CareDx's next-generation sequencing-based assay AlloHeme has demonstrated remarkable accuracy in early detection of relapse following allogeneic hematopoietic stem cell transplantation (alloHSCT) in patients with acute myeloid leukemia (AML) and myelodysplastic syndromes (MDS), according to new interim data from the ACROBAT study.
The findings, presented at the 2025 Tandem Meetings in Honolulu by Dr. Monzr M. Al Malki of City of Hope National Medical Center, reveal the test's potential to transform post-transplant monitoring.
Clinical Performance Metrics
The study analyzed 196 patients (141 AML, 55 MDS) using AlloHeme's innovative approach of detecting increased mixed chimerism (iMC) at a 0.2% or greater threshold between consecutive readings. At 12 months post-transplant, the assay demonstrated:
- Sensitivity: 0.93
- Specificity: 0.88
- Positive Predictive Value: 0.58
- Negative Predictive Value: 0.99
- Area Under Curve (AUC): 0.90
Superiority Over Current Standards
AlloHeme significantly outperformed conventional STR-level testing methods. While STR 1% and 5% thresholds showed AUCs of 0.74 and 0.61 respectively, AlloHeme's 0.90 AUC demonstrated markedly superior diagnostic capability. The test's high negative predictive value of 0.99 provides particular confidence in ruling out imminent relapse.
Early Detection Window
Crucially, AlloHeme detected increased mixed chimerism a median of 36 days (IQR 20, 70 days) before clinical relapse in affected patients. This early warning period could prove vital for therapeutic intervention, though Dr. Al Malki noted that further research is needed to determine optimal intervention strategies.
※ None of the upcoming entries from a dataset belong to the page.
/-- **Kosinski's inversion as a partial diffeomorphism `α : Dᵐ ∖ S ⇀ T`**: source
`{x_λ ≠ 0} = T ∖ S ⊆ Dᵐ ∖ S`, target `{|x_λ| ≠ 1} = T ∖ S ⊆ T`, inverse `α` (an involution,
`handleInversion_handleInversion`); off the source the junk value is an arbitrary point of `T`.
[cite: Kosinski1993, VI (6.1)] -/
def handleInversionPH : OpenPartialHomeomorph ↥(beltPiece n k) ↥(handleTube n k) where
  toFun b := if hb : lamSq k (((b : 𝔻 (n + 1)) : 𝔼 (n + 1))) ≠ 0 then
      ⟨handleInversionBall n k b, (handleInversion_mem hb b.2).2.1⟩ else Classical.arbitrary _
  invFun y := ⟨handleInversionBall n k y, by
      rw [mem_beltPiece, coe_handleInversionBall]
      by_cases hy : lamSq k (((y : 𝔻 (n + 1)) : 𝔼 (n + 1))) = 1
      · rw [handleInversion_of_lamSq_eq_one k hy]; simp [lamSq]
      · exact (handleInversion_mem y.2 hy).2.2⟩
  source := {b | lamSq k (((b : 𝔻 (n + 1)) : 𝔼 (n + 1))) ≠ 0}
  target := {y | lamSq k (((y : 𝔻 (n + 1)) : 𝔼 (n + 1))) ≠ 1}
  map_source' b hb := by
    have hb' : lamSq k (((b : 𝔻 (n + 1)) : 𝔼 (n + 1))) ≠ 0 := hb
    simp only [dif_pos hb', mem_setOf_eq, coe_handleInversionBall]
    exact (handleInversion_mem hb' b.2).2.2
  map_target' y hy := by
    have hy' : lamSq k (((y : 𝔻 (n + 1)) : 𝔼 (n + 1))) ≠ 1 := hy
    show lamSq k (handleInversion k (((y : 𝔻 (n + 1)) : 𝔼 (n + 1)))) ≠ 0
    exact (handleInversion_mem y.2 hy').2.1
  left_inv' b hb := by
    have hb' : lamSq k (((b : 𝔻 (n + 1)) : 𝔼 (n + 1))) ≠ 0 := hb
    apply Subtype.ext; apply Subtype.ext
    simp only [dif_pos hb', coe_handleInversionBall]
    exact handleInversion_handleInversion (lt_of_le_of_ne (lamSq_nonneg k _) (Ne.symm hb'))
      (lt_of_le_of_ne (lamSq_le_one (mem_closedBall_zero_iff.1 (b : 𝔻 (n + 1)).2)) b.2)
  right_inv' y hy := by
    have hy' : lamSq k (((y : 𝔻 (n + 1)) : 𝔼 (n + 1))) ≠ 1 := hy
    have h0 : lamSq k (handleInversion k (((y : 𝔻 (n + 1)) : 𝔼 (n + 1)))) ≠ 0 :=
      (handleInversion_mem y.2 hy').2.1
    apply Subtype.ext; apply Subtype.ext
    simp only [coe_handleInversionBall, dif_pos h0]
    exact handleInversion_handleInversion (lt_of_le_of_ne (lamSq_nonneg k _) (Ne.symm y.2))
      (lt_of_le_of_ne (lamSq_le_one (mem_closedBall_zero_iff.1 (y : 𝔻 (n + 1)).2)) hy')
  open_source := isOpen_ne.preimage (continuous_lamSq_beltPiece n k)
  open_target := isOpen_ne.preimage (continuous_lamSq_handleTube n k)
  continuousOn_toFun := by
    intro b hb
    have hb' : lamSq k (((b : 𝔻 (n + 1)) : 𝔼 (n + 1))) ≠ 0 := hb
    rw [Topology.IsInducing.subtypeVal.continuousWithinAt_iff]
    have hc : ContinuousAt (fun b' : ↥(beltPiece n k) => handleInversionBall n k b') b :=
      (continuousAt_handleInversionBall n k hb' b.2).comp continuous_subtype_val.continuousAt
    refine (hc.continuousWithinAt.congr (fun b'' hb'' => ?_) ?_)
    · have : lamSq k (((b'' : 𝔻 (n + 1)) : 𝔼 (n + 1))) ≠ 0 := hb''
      simp only [comp_apply, dif_pos this]
    · simp only [comp_apply, dif_pos hb']
  continuousOn_invFun := by
    intro y hy
    have hy' : lamSq k (((y : 𝔻 (n + 1)) : 𝔼 (n + 1))) ≠ 1 := hy
    rw [Topology.IsInducing.subtypeVal.continuousWithinAt_iff]
    exact ((continuousAt_handleInversionBall n k y.2 hy').comp
      continuous_subtype_val.continuousAt).continuousWithinAt

/-- The source of `α : Dᵐ ∖ S ⇀ T` is `{x_λ ≠ 0}`. [folklore] -/
@[simp] theorem handleInversionPH_source :
    (handleInversionPH n k).source =
      {b : ↥(beltPiece n k) | lamSq k (((b : 𝔻 (n + 1)) : 𝔼 (n + 1))) ≠ 0} := rfl

/-- The target of `α : Dᵐ ∖ S ⇀ T` is `{|x_λ| ≠ 1}`. [folklore] -/
@[simp] theorem handleInversionPH_target :
    (handleInversionPH n k).target =
      {y : ↥(handleTube n k) | lamSq k (((y : 𝔻 (n + 1)) : 𝔼 (n + 1))) ≠ 1} := rfl

/-- On its source, `α : Dᵐ ∖ S ⇀ T` is `handleInversionPt`. [folklore] -/
theorem handleInversionPH_apply {b : ↥(beltPiece n k)} (hb : lamSq k (((b : 𝔻 (n + 1)) : 𝔼 (n + 1))) ≠ 0) :
    handleInversionPH n k b = handleInversionPt (b : 𝔻 (n + 1)) hb b.2 := by
  apply Subtype.ext; apply Subtype.ext
  show ((((handleInversionPH n k).toFun b) : 𝔻 (n + 1)) : 𝔼 (n + 1)) = _
  simp only [handleInversionPH, dif_pos hb, coe_handleInversionBall, coe_coe_handleInversionPt]

/-- The underlying vector of `α b` for `b` in the source. [folklore] -/
theorem coe_coe_handleInversionPH {b : ↥(beltPiece n k)}
    (hb : lamSq k (((b : 𝔻 (n + 1)) : 𝔼 (n + 1))) ≠ 0) :
    (((handleInversionPH n k b : ↥(handleTube n k)) : 𝔻 (n + 1)) : 𝔼 (n + 1)) =
      handleInversion k (((b : 𝔻 (n + 1)) : 𝔼 (n + 1))) := by
  rw [handleInversionPH_apply n k hb, coe_coe_handleInversionPt]

/-- The underlying vector of `α⁻¹ y = α y`. [folklore] -/
@[simp] theorem coe_coe_handleInversionPH_symm (y : ↥(handleTube n k)) :
    ((((handleInversionPH n k).symm y : ↥(beltPiece n k)) : 𝔻 (n + 1)) : 𝔼 (n + 1)) =
      handleInversion k (((y : 𝔻 (n + 1)) : 𝔼 (n + 1))) := rfl

/-- **`α : Dᵐ ∖ S ⇀ T` is `C^∞` on its source.** [cite: Kosinski1993, VI (6.1)] -/
theorem contMDiffOn_handleInversionPH :
    ContMDiffOn (𝓡∂ (n + 1)) (𝓡∂ (n + 1)) ∞ (handleInversionPH n k) (handleInversionPH n k).source := by
  intro b hb
  have hb' : lamSq k (((b : 𝔻 (n + 1)) : 𝔼 (n + 1))) ≠ 0 := hb
  refine ContMDiffAt.contMDiffWithinAt ?_
  rw [← ContMDiffAt.subtypeVal_comp_iff]
  have hG : ContMDiffAt (𝓡∂ (n + 1)) (𝓡∂ (n + 1)) ∞
      (fun b' : ↥(beltPiece n k) => handleInversionBall n k b') b :=
    (contMDiffAt_handleInversionBall n k hb' b.2).comp b (contMDiff_subtype_val b)
  refine hG.congr_of_eventuallyEq ?_
  filter_upwards [(handleInversionPH n k).open_source.mem_nhds hb] with b'' hb''
  have : lamSq k (((b'' : 𝔻 (n + 1)) : 𝔼 (n + 1))) ≠ 0 := hb''
  apply Subtype.ext
  simp only [comp_apply, coe_handleInversionBall]
  exact coe_coe_handleInversionPH n k this

/-- **`α⁻¹ = α : T ∖ S → Dᵐ ∖ S` is `C^∞` on the target.** [cite: Kosinski1993, VI (6.1)] -/
theorem contMDiffOn_handleInversionPH_symm :
    ContMDiffOn (𝓡∂ (n + 1)) (𝓡∂ (n + 1)) ∞ (handleInversionPH n k).symm
      (handleInversionPH n k).target := by
  intro y hy
  have hy' : lamSq k (((y : 𝔻 (n + 1)) : 𝔼 (n + 1))) ≠ 1 := hy
  refine ContMDiffAt.contMDiffWithinAt ?_
  rw [← ContMDiffAt.subtypeVal_comp_iff]
  exact (contMDiffAt_handleInversionBall n k y.2 hy').comp y (contMDiff_subtype_val y)

end Pieces

end Literature.Topology.FourManifolds

end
Clinical Impact and Future Implications
"With AlloHeme, we can detect relapse after allogeneic stem cell transplantation prior to conventional methods, giving clinicians the significant lead time they need to intervene sooner," explained Dr. Marica Grskovic, CareDx's chief strategy officer.
The test's predictive power is further emphasized by statistical analysis showing a hazard ratio of 47.5 for relapse in iMC-positive versus negative cases, with nonrelapse mortality as a competing risk.
Dr. Al Malki highlighted the broader implications: "This study gets us one step closer to having a highly reliable molecular biomarker that enables us to assess the status of the stem cell engraftment and predict risk of relapse."
Detailed Results Analysis
Of the patients who tested iMC-positive:
- 25 experienced relapse within 12 months post-transplant
- 18 remained relapse-free during this period
Among iMC-negative patients:
- Only 2 relapsed within 12 months
- 128 remained relapse-free
These results underscore AlloHeme's potential as a valuable tool in post-transplant monitoring, offering clinicians a more accurate and earlier indication of potential relapse compared to current standard methods.